Showing results for 
Search instead for 
Did you mean: 

Archives Discussions

Journeyman III

Best way to use constants in an IL kernel

Question: say I have a larger number of constants which are known at compile time. What is the most efficient way of using them? I could declare them as literals in the kernel, or I could set up a constant buffer (provided there aren't too many).

On one hand the GPU should be able to issue one instruction every cycle, including the literal, to all thread processors simultaneously. But then again the code must come from some place and go over some bus. So will the increased code size slow things down?

On the other hand, access to the constant buffer will occur only after the instruction has been executed, so a certain latency will be introduced. But then again the code cache is fairly large and offers a relatively high bandwidth (here I assume that constants are broadcast to all thread processors, correct me if I'm wrong).

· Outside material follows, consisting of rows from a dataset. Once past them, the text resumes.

import Literature.MathematicalPhysics.QuantumFieldTheory.Balaban1983to89.T4HistoryLipschitzOuter

/-!
# NE9TableSlotChartWitness — the TABLE SLOT of the step of record is BACKGROUND-BLIND: a (1.33)-shaped step («old action at the
# displaced background minus at the background») factorises through the truncated full table read OFF the background, and through
# NO reading of the table AT the background — kernel witness of the owner's located finding OBJ-NE9-g31-1
# (cell `pub-balaban`, T4-DAG §2 node U3 ∕ §6 NE9; BINDER row NE9 OWNER lineage `b2b-balaban-t4-ne9-p1`, generation 31; sheet
# `t4/b2b-balaban-t4-ne9-p1/g31/D8-ANSWER-NE9-g31.md` §2)

HONEST FRAMING (T4-DAG PAGE 1).  Rung (B)+1 of the FINITE-VOLUME T⁴ programme — NOT infinite volume, NOT a mass gap, NOT the
Clay problem.  NE9 (`T4OutputRate.NE9` ∧ `FadingMemory`) is a cell NEW ESTIMATE, NOT PRINTED, NOT PROVED for Bałaban's E^{(j)};
0∕18 leaves instantiated on Bałaban's objects; spine PROVED 0∕9.  HONEST DEPENDENCY (cell line, verbatim): continuum YM on T⁴ ⇐
BetaPertH ∧ nine spine estimates (0/9 proved); BetaPertH ⇐ (D1) ∧ (D4) ∧ CAP+tail; G-an2-4 gates asym, D1 and NE2/3/4.
`FlowStep.BetaPertH`, (B), (B^μ) do not occur.  [II] = [Balaban1988RG2Cluster] (CMP **116**) is quoted for TYPES only (ABSOLUTE RULE:
nothing printed in the audited series is asserted).  No `def … : Prop`; a TOY on a three-domain carrier; 0 sorry.

THE FINDING THIS TOY MAKES KERNEL-VISIBLE (OBJ-NE9-g31-1, owner gen 31).  The step of record's HISTORY enters the new term ONLY
through the TABLE `T4InputCauchyRateData.tableB EB g U = fun Y => EB g U Y` — the earlier terms AT THE SAME BACKGROUND `U` —
inserted affinely (`B13HistInsertion.InsDatum.insB g U k t = base + Σ_j ω^{k−1−j} • slice k j (insOpB g U k) t`), with
`insOpB g U k = iop (g (k−1)) U k` reading only the LAST coupling (S-U3 `SubstrateSlotsOfRecord.insDatumOfRecord`, [dict] D-6′ —
this lineage's own request OBJ-NE9-g28-1); accordingly the NE9 faces of record (`U3PolymerDictionaryNE9Face.factorises_outB_KP_of_dataFactor`
p218863, `SubstrateSlotsOfRecord.factorises_outB_KP_slotsOfRecord` p220104) inhabit `T4HistoryLipschitzOuter.Factorises` with the
FULL-table channel `fun _ _ H p => H p.1 p.2` and a new-term map READING THE TABLE AT `U` ONLY: `fun k s Q U X => … (fun Y => Q (U, Y))`.
Print, [II] Lemma 1 (1.33) p. 9: *"E_k(U_k(exp iB′V^{(k)})) − E_k(U_k(V^{(k)})) = Σ_{Y∈D_k} 𝐕′_k(Y, U_{k+1}, B)"* and (1.23) p. 7 (the
pieces are Taylor remainders of the EARLIER terms along the fluctuation curves, *"we represent all derivatives by the Cauchy
formula"*): the inserted history reads the earlier terms as FUNCTIONS OF THE CONFIGURATION near the background (on the complex
space (1.34)), NOT their values at the background.  THE TOY (§1): three domains `0, 1, 2` of creation steps 0, 1, 2, background
`U : ℝ`; `Ebal g U 1 = g 0 · U` (a scale-1 term, created with last coupling `g 0`), `Ebal g U 2 = Ebal g (U+1) 1 − Ebal g U 1`
(a scale-2 term of the (1.33) FORM: the scale-1 term at the displaced background minus at the background; created with last
coupling `g 1`, depending on `g 0` only through the scale-1 term AS A FUNCTION OF `U`), no scale-0 term.
* §2 `factorises_Ebal_chartReading`: `Ebal` FACTORISES through the truncated full table `truncTable k g H (U′, Y) := truncScale k H U′ Y`
  with the reading `Q (U + 1, 1) − Q (U, 1)` — OFF the background (the chart∕displaced reading);
* §3 **`not_factorises_Ebal_valueReading`**: for `0 < γ` there is NO map `Φ` with
  `Factorises Ebal (Window γ) truncTable (fun k s Q U X => Φ k s (fun Y => Q (U, Y)) U X)` — the reading shape of p218863 §2 ∕
  p220104 §4 (table AT the background): two histories `γ, γ, γ, …` and `γ∕2, γ, γ, …` have the same last coupling at step 1 and the
  same table at `U = 0` (all zero) but different scale-2 terms `γ ≠ γ∕2`;
* §4 the same NO-GO for every background-BLIND reading (any `Ψ` with `Ψ k s Q U X = Ψ k s Q′ U X` whenever `Q (U, ·) = Q′ (U, ·)`).
CONSEQUENCE (sheet §2, for the substrate typer ∕ NE5-p1 ∕ dagwriter): an O1 instance whose insertion reads `tableB EB g U` cannot be
Bałaban's step beyond the first creation step whatever the displayed letters `iop`; the faithful table is the CHART table — the
earlier family on the complex chart around `U` (request D-8 extended by item (iv): «the insertion∕species channel reads the chart
table»), which is exactly what the NE9 END of record already does (its table = the species channel `cpieceChannel` over the chart
`E`).  DISGUISE TEST: a toy; identities and one `γ ≠ γ∕2`; nothing of NE9's estimate.

References (TYPES only): [Balaban1988RG2Cluster] T. Bałaban, CMP **116** (1988) 1–22, (1.23) p. 7, Lemma 1 (1.33)–(1.36) p. 9.
Summits-side NEW work (LEAN PLACEMENT RULE); imports `T4HistoryLipschitzOuter` (shape `Factorises`) BY NAME; modifies nothing.
-/

noncomputable section

namespace Summit.QuantumFields.BalabanUV.T4Continuum.NE9TableSlotChartWitness

open Literature.MathematicalPhysics.QuantumFieldTheory.Balaban1983to89
open Literature.MathematicalPhysics.QuantumFieldTheory.Balaban1983to89.T4OutputRate
open Literature.MathematicalPhysics.QuantumFieldTheory.Balaban1983to89.T4HistoryLipschitzRecursion (truncScale)
open Literature.MathematicalPhysics.QuantumFieldTheory.Balaban1983to89.T4HistoryLipschitzOuter (Factorises)

/-! ## §1 The toy: three creation steps, one real background coordinate, a (1.33)-shaped scale-2 term -/

/-- The toy carriers: domains `0, 1, 2` with creation step = the label, tree length 0, backgrounds `ℝ` (one chart coordinate),
zero gauge, identity transport. [folklore] -/
abbrev toyCarriers : Carriers where
  Dom := Fin 3
  scale := fun X => X.val
  d := fun _ => 0
  d_nonneg := fun _ => le_rfl
  BgA := ℝ
  BgB := ℝ
  gauge := fun _ _ => 0
  gauge_nonneg := fun _ _ => le_rfl
  transport := id

/-- **THE (1.33)-SHAPED TOY FAMILY**: no scale-0 term; scale-1 term `g 0 · U` (born with last coupling `g 0`); scale-2 term = the
scale-1 term at the DISPLACED background `U + 1` minus at `U` (born with last coupling `g 1`; depends on `g 0` only through the
scale-1 term as a function of the background — the FORM of [II] (1.33) `E_k(U_k(exp iB′)) − E_k(U_k)`).
[cite: Balaban1988RG2Cluster, Lemma 1 (1.33) p.9] -/
def Ebal : Functional toyCarriers ℝ := fun g U X =>
  if X.val = 1 then g 0 * U else if X.val = 2 then g 0 * (U + 1) - g 0 * U else 0

/-- The FULL-table channel of the faces of record (`ι := Bg × Dom`, `fun _ _ H p => H p.1 p.2`), TRUNCATED to the creation
steps `≤ k` already present at step `k` (so that no reading can copy the new term from the table). [folklore] -/
def truncTable : ℕ → (ℕ → ℝ) → (ℝ → toyCarriers.Dom → ℝ) → ℝ × toyCarriers.Dom → ℝ :=
  fun k _ H p => truncScale (C := toyCarriers) k H p.1 p.2

/-- `Ebal` at the three domains. [folklore] -/
theorem Ebal_zero (g : ℕ → ℝ) (U : ℝ) : Ebal g U 0 = 0 := by simp [Ebal]

/-- `Ebal` at domain 1. [folklore] -/
theorem Ebal_one (g : ℕ → ℝ) (U : ℝ) : Ebal g U 1 = g 0 * U := by simp [Ebal]

/-- `Ebal` at domain 2 (the displaced difference, `= g 0`). [folklore] -/
theorem Ebal_two (g : ℕ → ℝ) (U : ℝ) : Ebal g U 2 = g 0 * (U + 1) - g 0 * U := by simp [Ebal]

/-- The truncated table at level 1 reads the scale-1 term at ANY background. [folklore] -/
theorem truncTable_one_one (g : ℕ → ℝ) (U' : ℝ) : truncTable 1 g (Ebal g) (U', 1) = g 0 * U' := by
  simp [truncTable, truncScale, Ebal]

/-! ## §2 POSITIVE: the (1.33)-shaped step factorises through the table read OFF the background -/

/-- **THE CHART READING FACTORISES `Ebal`.**  New-term map: at step 0, `s · U`; at step 1, `Q (U + 1, 1) − Q (U, 1)` — the table
read at the DISPLACED background `U + 1` and at `U`; `Factorises Ebal W truncTable Ψchart` on every window. [cite: Balaban1988RG2Cluster, Lemma 1 (1.33) p.9] -/
theorem factorises_Ebal_chartReading (W : Set (ℕ → ℝ)) :
    Factorises Ebal W truncTable fun k s Q U X =>
      if X.val = 1 then (if k = 0 then s * U else 0) else if X.val = 2 then Q (U + 1, 1) - Q (U, 1) else 0 := by
  intro g _ k U X hX
  have hX3 : X.val < 3 := X.isLt
  change X.val = k + 1 at hX
  dsimp only
  rcases Nat.lt_or_ge X.val 2 with h | h
  · have h1 : X.val = 1 := by omega
    have hk : k = 0 := by omega
    subst hk
    rw [if_pos h1, if_pos rfl]
    simp [Ebal, h1]
  · have h2 : X.val = 2 := by omega
    have hk : k = 1 := by omega
    subst hk
    rw [if_neg (by omega), if_pos h2, truncTable_one_one, truncTable_one_one]
    simp [Ebal, h2]

/-! ## §3 NEGATIVE: no reading of the table AT the background factorises `Ebal` (the reading shape of p218863 §2 ∕ p220104 §4) -/

/-- The two test histories: `γ, γ, γ, …` and `γ∕2, γ, γ, …` — same last coupling at step 1, different `g 0`. [folklore] -/
theorem mem_window_const {γ : ℝ} (hγ : 0 < γ) : (fun _ : ℕ => γ) ∈ Window γ := fun _ => ⟨hγ, le_rfl⟩

/-- The second test history lies in the window. [folklore] -/
theorem mem_window_half {γ : ℝ} (hγ : 0 < γ) : (fun i : ℕ => if i = 0 then γ / 2 else γ) ∈ Window γ := by
  intro i
  by_cases h : i = 0
  · subst h; simp only [if_true]; constructor <;> linarith
  · simp only [h, if_false]; exact ⟨hγ, le_rfl⟩

/-- At the background `U = 0` the level-1 truncated tables of ALL histories COINCIDE (all entries vanish: no scale-0 term, the
scale-1 term `g 0 · 0 = 0`, scale 2 truncated). [folklore] -/
theorem truncTable_one_at_zero (g : ℕ → ℝ) (Y : toyCarriers.Dom) : truncTable 1 g (Ebal g) (0, Y) = 0 := by
  have hY : Y.val < 3 := Y.isLt
  simp only [truncTable, truncScale, Ebal, mul_zero, zero_add, mul_one, sub_zero]
  split_ifs <;> first | rfl | omega

/-- The scale-2 terms of the two test histories at `U = 0`: `γ` and `γ∕2`. [folklore] -/
theorem Ebal_two_tests (γ : ℝ) :
    Ebal (fun _ : ℕ => γ) 0 2 = γ ∧ Ebal (fun i : ℕ => if i = 0 then γ / 2 else γ) 0 2 = γ / 2 := by
  constructor <;> simp [Ebal]

/-- **NO VALUE-TABLE READING FACTORISES `Ebal` (kernel no-go, OBJ-NE9-g31-1).**  For `0 < γ` there is NO `Φ` (any function of the
step, the last coupling, the table AT the background, the background and the domain) with
`Factorises Ebal (Window γ) truncTable (fun k s Q U X => Φ k s (fun Y => Q (U, Y)) U X)`: at `U = 0`, step 1, the two test
histories present the same last coupling `γ` and the same table (zero) but have scale-2 terms `γ ≠ γ∕2`.  This is the reading
shape `fun Y => Q (U, Y)` of the faces of record p218863 §2 ∕ p220104 §4 (there legitimately: they describe the substrate's
`insB g U k (tableB EB g U)`, which IS background-blind) — so that step cannot be a (1.33)-shaped step.
[cite: Balaban1988RG2Cluster, (1.23) p.7, Lemma 1 (1.33) p.9] -/
theorem not_factorises_Ebal_valueReading {γ : ℝ} (hγ : 0 < γ) :
    ¬ ∃ Φ : ℕ → ℝ → (toyCarriers.Dom → ℝ) → ℝ → toyCarriers.Dom → ℝ,
      Factorises Ebal (Window γ) truncTable fun k s Q U X => Φ k s (fun Y => Q (U, Y)) U X := by
  rintro ⟨Φ, hΦ⟩
  have h1 := hΦ _ (mem_window_const hγ) 1 0 2 rfl
  have h2 := hΦ _ (mem_window_half hγ) 1 0 2 rfl
  dsimp only at h1 h2
  rw [(Ebal_two_tests γ).1] at h1
  rw [(Ebal_two_tests γ).2, if_neg one_ne_zero] at h2
  have key : Φ 1 γ (fun Y => truncTable 1 (fun _ : ℕ => γ) (Ebal fun _ => γ) (0, Y)) 0 2 =
      Φ 1 γ (fun Y => truncTable 1 (fun i : ℕ => if i = 0 then γ / 2 else γ)
        (Ebal fun i => if i = 0 then γ / 2 else γ) (0, Y)) 0 2 := by
    congr 1; funext Y; rw [truncTable_one_at_zero, truncTable_one_at_zero]
  have : γ = γ / 2 := h1.trans (key.trans h2.symm)
  linarith

/-! ## §4 The same for every background-BLIND reading -/

/-- **NO BACKGROUND-BLIND READING FACTORISES `Ebal`.**  Any new-term map `Ψ` that cannot distinguish two tables agreeing AT the
background (`Q (U, ·) = Q′ (U, ·) → Ψ k s Q U X = Ψ k s Q′ U X`) fails to factorise `Ebal` on `Window γ`, `0 < γ`.
[cite: Balaban1988RG2Cluster, Lemma 1 (1.33) p.9] -/
theorem not_factorises_Ebal_blind {γ : ℝ} (hγ : 0 < γ)
    (Ψ : ℕ → ℝ → (ℝ × toyCarriers.Dom → ℝ) → ℝ → toyCarriers.Dom → ℝ)
    (hblind : ∀ k s Q Q' U X, (∀ Y, Q (U, Y) = Q' (U, Y)) → Ψ k s Q U X = Ψ k s Q' U X) :
    ¬ Factorises Ebal (Window γ) truncTable Ψ := by
  intro hΨ
  have h1 := hΨ _ (mem_window_const hγ) 1 0 2 rfl
  have h2 := hΨ _ (mem_window_half hγ) 1 0 2 rfl
  rw [(Ebal_two_tests γ).1] at h1
  rw [(Ebal_two_tests γ).2, if_neg one_ne_zero] at h2
  have key := hblind 1 γ (truncTable 1 (fun _ : ℕ => γ) (Ebal fun _ => γ))
    (truncTable 1 (fun i : ℕ => if i = 0 then γ / 2 else γ) (Ebal fun i => if i = 0 then γ / 2 else γ)) 0 2
    (fun Y => by rw [truncTable_one_at_zero, truncTable_one_at_zero])
  have : γ = γ / 2 := h1.trans (key.trans h2.symm)
  linarith

/-- SANITY: the chart reading of §2 is NOT background-blind (it reads the table at `U + 1`). [folklore] -/
theorem chartReading_not_blind :
    ¬ ∀ (Q Q' : ℝ × toyCarriers.Dom → ℝ) (U : ℝ), (∀ Y, Q (U, Y) = Q' (U, Y)) →
      (Q (U + 1, 1) - Q (U, 1)) = (Q' (U + 1, 1) - Q' (U, 1)) := by
  intro h
  have := h (fun p => p.1) (fun _ => 0) 0 (fun Y => by simp)
  norm_num at this

end Summit.QuantumFields.BalabanUV.T4Continuum.NE9TableSlotChartWitness

end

So what is better? Or are the two ways treated identical internally?


3 Replies

For constant performance, the ways of accessing from highest to lowest performance is as follows:
constant ptr w/ compile time constant
constant ptr w/ runtime constant for all threads
constant ptr w/ linear access from all threads
constant ptr w/ random access

Thanks, that was very helpful.

But is there a reasonable limit in number of literals for a kernel? At what number will the performance suffer?



Literals are embedded in the instruction itself, so there is no limit on the number of literals in theory. In practice it is limited to 16k unique literals in a compilation unit.